Princeton scientist taking another step toward refining fusion

     Dr. Luis Delgado-Aparicio at the Princeton Plasma Physics Laboratory hopes to bring fusion power closer to becoming a safe, clean and plentiful energy source. (Photo by Claudia Cisneros)

    Dr. Luis Delgado-Aparicio at the Princeton Plasma Physics Laboratory hopes to bring fusion power closer to becoming a safe, clean and plentiful energy source. (Photo by Claudia Cisneros)

    A $2.6 million grant could help lead the way to the Holy Grail of energy production.

    Grant recipient Luis Delgado-Aparicio, a Princeton fusion scientist, will lead a team of researchers in five years of experiments aimed at bringing fusion closer to becoming a safe, clean, and plentiful energy source.

     

    Their work will target a major barrier to that long-sought goal – the impurities created during fusion reaction interfere with efficient energy production.

    Delgado-Aparico, 43, says fusion reaction causes hot matter to bump the walls of a reactor — usually lined with high-strength material such as carbon, lithium alloy or tungsten — and form impurities, which fall into the reactor core. And then?

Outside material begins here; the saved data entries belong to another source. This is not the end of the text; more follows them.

/-- One-step mean-square error `E(round c − c)²` (`= π(1−π)w² + y(c)²`, `sqStepQ_eq`). -/
def sqStepQ (F : Finset K) (q : K → K) (c : K) : K := stepQ F q c (fun z => (z - c) ^ 2)

/-- The LEVEL TERM of step `k` of the accumulation `ŝ₀ = s`, summands `x`:
`L_k = E[ E(e_k² | ŝ_k) − 2·(ŝ_k − s_k)·y(ŝ_k + x_k) ]`, an expectation over the level-`k` state. -/
def levelQ (F : Finset K) (q : K → K) (x : ℕ → K) (k : ℕ) (s : K) : K :=
  accExpQ F q x k
    (fun t => sqStepQ F q (t + x k) - 2 * (t - (s + ∑ i ∈ range k, x i)) * truncQ F q (t + x k)) s

omit [IsStrictOrderedRing K] [FloorRing K] in
/-- Variance + squared truncation: `E(round c − c)² = π(1−π)(⌈c̄⌉ − ⌊c̄⌋)² + y(c)²` (`π = pUpQ`). -/
theorem sqStepQ_eq (F : Finset K) (q : K → K) (c : K) :
    sqStepQ F q c = pUpQ F q c * (1 - pUpQ F q c) * (up F c - dn F c) ^ 2 + truncQ F q c ^ 2 := by
  unfold sqStepQ truncQ stepQ; ring

omit [IsStrictOrderedRing K] [FloorRing K] in
/-- Recentring one step: `E(round c − c + R)² = E(round c − c)² − 2R·y(c) + R²`. -/
theorem stepQ_sq_shift (F : Finset K) (q : K → K) (c R : K) :
    stepQ F q c (fun z => (z - c + R) ^ 2) = sqStepQ F q c - 2 * R * truncQ F q c + R ^ 2 := by
  unfold sqStepQ truncQ stepQ; ring
/-- `P/Q` is continuous on a set where `Q` does not vanish. -/
theorem continuousOn_aeval_div (P Q : ℚ[X]) {S : Set ℝ}
    (hQ : ∀ t ∈ S, (Polynomial.aeval t Q : ℝ) ≠ 0) :
    ContinuousOn (fun t : ℝ => (Polynomial.aeval t P : ℝ) / Polynomial.aeval t Q) S :=
  (Polynomial.continuous_aeval P).continuousOn.div (Polynomial.continuous_aeval Q).continuousOn hQ

/-! ### Pieces in general position -/

/-- A compact rational piece `[u, v] ⊂ (a, b)` with algebraic endpoints and denominator
non-vanishing on `(a, b)` is a cell sum: translate by a rational point of `(a, b)` (rule (2)) and
apply `isCellSum_lineRep_ratFunc`. -/
theorem isCellSum_lineRep_ratFunc_gen (P Q : ℚ[X]) {a b u v : ℝ} (haa : IsAlgebraic ℚ a)
    (hba : IsAlgebraic ℚ b) (hau : a < u) (hvb : v < b) (huv : u ≤ v) (hu : IsAlgebraic ℚ u)
    (hv : IsAlgebraic ℚ v) (hQ : ∀ x ∈ Ioo a b, (Polynomial.aeval x Q : ℝ) ≠ 0)
    {hS : IsSemialgebraic ℚ (line (Icc u v))}
    {hf : IsSemialgebraicFunOn ℚ (line (Icc u v))
      (fun x => Polynomial.aeval (x 0) P / Polynomial.aeval (x 0) Q)}
    {hi : IntegrableOn (fun x : ℝ => (Polynomial.aeval x P : ℝ) / Polynomial.aeval x Q) (Icc u v)} :
    IsCellSum (of (lineRep (Icc u v)
      (fun x : ℝ => (Polynomial.aeval x P : ℝ) / Polynomial.aeval x Q) hS hf hi)) := by
  obtain ⟨x₀, hax₀, hx₀b⟩ := exists_rat_btwn (hau.trans_le (huv.trans (hvb.le)))
  have hx₀ : IsAlgebraic ℚ ((x₀ : ℚ) : ℝ) := isAlgebraic_algebraMap x₀
  -- translated data
  set P' : ℚ[X] := P.comp (Polynomial.X + Polynomial.C x₀) with hP'
  set Q' : ℚ[X] := Q.comp (Polynomial.X + Polynomial.C x₀) with hQ'
  have hshift : ∀ (R : ℚ[X]) (t : ℝ),
      (Polynomial.aeval t (R.comp (Polynomial.X + Polynomial.C x₀)) : ℝ) =
        Polynomial.aeval (t + x₀) R := fun R t => by
    rw [Polynomial.aeval_comp]
    simp only [map_add, Polynomial.aeval_X, Polynomial.aeval_C, eq_ratCast]
  have hQ'ne : ∀ x ∈ Ioo (a - x₀) (b - x₀), (Polynomial.aeval x Q' : ℝ) ≠ 0 := by
    intro x hx
    rw [hQ', hshift]
    exact hQ _ ⟨by linarith [hx.1], by linarith [hx.2]⟩
  have hQ'I : ∀ t ∈ Icc (u - x₀) (v - x₀), (Polynomial.aeval t Q' : ℝ) ≠ 0 := fun t ht =>
    hQ'ne t ⟨by linarith [ht.1], by linarith [ht.2]⟩
  have hS₁ : IsSemialgebraic ℚ (line (Icc (u - x₀) (v - x₀))) :=
    isSemialgebraic_line_Icc (hu.sub hx₀) (hv.sub hx₀)
  have hg := isSemialgebraicFunOn_aeval_div P' Q' hS₁ hQ'I
  have hi₁ : IntegrableOn (fun t : ℝ => (Polynomial.aeval t P' : ℝ) / Polynomial.aeval t Q')
      (Icc (u - x₀) (v - x₀)) :=
    (continuousOn_aeval_div P' Q' hQ'I).integrableOn_compact isCompact_Icc
  have hcell : IsCellSum (of (lineRep (Icc (u - x₀) (v - x₀))
      (fun t : ℝ => (Polynomial.aeval t P' : ℝ) / Polynomial.aeval t Q') hS₁ hg hi₁)) :=
    isCellSum_lineRep_ratFunc P' Q' (a := a - x₀) (b := b - x₀) (by linarith) (by linarith)
      (haa.sub hx₀) (hba.sub hx₀) (by linarith) (by linarith) (by linarith) (hu.sub hx₀)
      (hv.sub hx₀) hQ'ne
  refine hcell.of_sub_mem ?_
  refine lineRep_subst (fun t => t - x₀) (fun _ => 1) ?_ ?_ ?_ ?_ ?_
  · exact (isSemialgebraicFunOn_apply hS 0).fun_sub (isSemialgebraicFunOn_const_of_isAlgebraic hS hx₀)
  · intro t _
    exact ((hasDerivAt_id' t).sub_const (x₀ : ℝ)).hasDerivWithinAt
  · intro s _ t _ h
    simpa using h
  · exact (image_Icc_of_monotoneOn huv (continuous_id.sub continuous_const).continuousOn
      (fun a _ b _ hab => sub_le_sub_right hab _)).symm
  · intro t _
    simp only [hP', hQ', hshift, sub_add_cancel, abs_one, mul_one]

/-! ### The reduced fraction does not vanish at gap endpoints -/

/-- If `P, Q` are coprime and `|P| ≤ M |Q|` on `(c, c')`, then `Q` has no zero on `[c, c']`. -/
theorem aeval_ne_zero_of_isCoprime_of_bound {P Q : ℚ[X]} (hcop : IsCoprime P Q) {M c c' : ℝ}
    (hcc' : c < c') (hbd : ∀ t ∈ Ioo c c', |(Polynomial.aeval t P : ℝ)| ≤ M * |Polynomial.aeval t Q|) :
    ∀ t ∈ Icc c c', (Polynomial.aeval t Q : ℝ) ≠ 0 := by
  have hclosed : IsClosed {t : ℝ | |(Polynomial.aeval t P : ℝ)| ≤ M * |Polynomial.aeval t Q|} :=
    isClosed_le (continuous_abs.comp (Polynomial.continuous_aeval P))
      (continuous_const.mul (continuous_abs.comp (Polynomial.continuous_aeval Q)))
  have hIcc : Icc c c' ⊆ {t : ℝ | |(Polynomial.aeval t P : ℝ)| ≤ M * |Polynomial.aeval t Q|} := by
    rw [← closure_Ioo hcc'.ne]
    exact closure_minimal hbd hclosed
  intro t ht hQt
  have hPt : (Polynomial.aeval t P : ℝ) = 0 := by
    have h := hIcc ht
    rw [mem_setOf_eq, hQt, abs_zero, mul_zero] at h
    exact abs_eq_zero.1 (le_antisymm h (abs_nonneg _))
  obtain ⟨a, b, hab⟩ := hcop
  have h := congrArg (Polynomial.aeval t : ℚ[X] → ℝ) hab
  simp only [map_add, map_mul, map_one, hPt, hQt, mul_zero, add_zero] at h
  exact zero_ne_one h

/-- A polynomial without zeros on `[c, c']` has no zeros on a rational neighbourhood `(a, b)`. -/
theorem exists_rat_Ioo_aeval_ne_zero (Q : ℚ[X]) {c c' : ℝ} (hcc' : c ≤ c')
    (hQ : ∀ t ∈ Icc c c', (Polynomial.aeval t Q : ℝ) ≠ 0) :
    ∃ a b : ℚ, (a : ℝ) < c ∧ c' < b ∧ ∀ t ∈ Ioo (a : ℝ) b, (Polynomial.aeval t Q : ℝ) ≠ 0 := by
  have hcont : Continuous fun x : ℝ => (Polynomial.aeval x Q : ℝ) := Polynomial.continuous_aeval Q
  obtain ⟨ε, hε, hεc⟩ := Metric.eventually_nhds_iff.1
    (hcont.continuousAt.eventually_ne (hQ c ⟨le_rfl, hcc'⟩))
  obtain ⟨ε', hε', hεc'⟩ := Metric.eventually_nhds_iff.1
    (hcont.continuousAt.eventually_ne (hQ c' ⟨hcc', le_rfl⟩))
  obtain ⟨a, hca, hac⟩ := exists_rat_btwn (show c - ε < c by linarith)
  obtain ⟨b, hcb, hbc⟩ := exists_rat_btwn (show c' < c' + ε' by linarith)
  refine ⟨a, b, hac, hcb, fun t ht => ?_⟩
  by_cases htc : t < c
  · exact hεc (by rw [Real.dist_eq, abs_sub_comm, abs_of_pos (by linarith)]; linarith [ht.1])
  by_cases htc' : c' < t
  · exact hεc' (by rw [Real.dist_eq, abs_of_pos (by linarith)]; linarith [ht.2])
  · exact hQ t ⟨not_lt.1 htc, not_lt.1 htc'⟩

/-! ### Line sets: frontier and differences -/

/-- `line` commutes with set difference. -/
theorem line_diff (S T : Set ℝ) : line (S \ T) = line S \ line T := rfl

/-- A boundary point of `A ⊆ ℝ` gives a boundary point of `line A`. -/
theorem const_mem_frontier_line {A : Set ℝ} {t : ℝ} (ht : t ∈ frontier A) :
    (fun _ : Fin 1 => t) ∈ frontier (line A) := by
  have h := (Homeomorph.funUnique (Fin 1) ℝ).preimage_frontier A
  have hline : (Homeomorph.funUnique (Fin 1) ℝ) ⁻¹' A = line A := rfl
  rw [hline] at h
  rw [← h]
  exact ht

    “When those materials fall into the middle of the reactor, in the center of the core, they radiate a lot of energy. And naturally, by radiating energy, the plasma cools down,” he explains. “We need to devise methods to avoid that problem. In case it happens, we need to think of a solution and actuators to flush the impurities away.”

    Delgado-Aparicio is counting on the Early Career Research Program grant from the U.S. Department of Energy to help his team figure out that exasperating puzzle.

    “The purer the fuel, the more amount of neutrons you produce, and the more the amount of energy you can give to cities and countries,” said the native of Peru.

    Right now Delgado-Aparicio and his team are using a centrifugal device to push the impurities away from the reactor core. Picture a wheel turning and the heavier impurities pushed outward so the core remains clean and reactions more efficient.

    The plasma must be incredibly hot to spur collisions between the atomic nuclei, which then release the energy – “100 million or 200 million degrees, which is several times hotter than the sun,” he says.

    To give you an idea of how difficult studying fusion reaction can be, fusion energy bursts —called “discharges” — usually last anywhere from one to 10 seconds. If Delgado-Apacio’s experiments are successful, discharges could last up to eight minutes, enabling the team to study the plasma in a more stable state. And that may translate into fusion power, about which he is very excited.

    “The promise of fusion is a decade or two away,” he said. “But what we try to achieve is a way to produce energy in a free and safe manner from water without greenhouse gasses that would pollute the environment and without the issues, geopolitical or safety issues, involving nuclear fission.”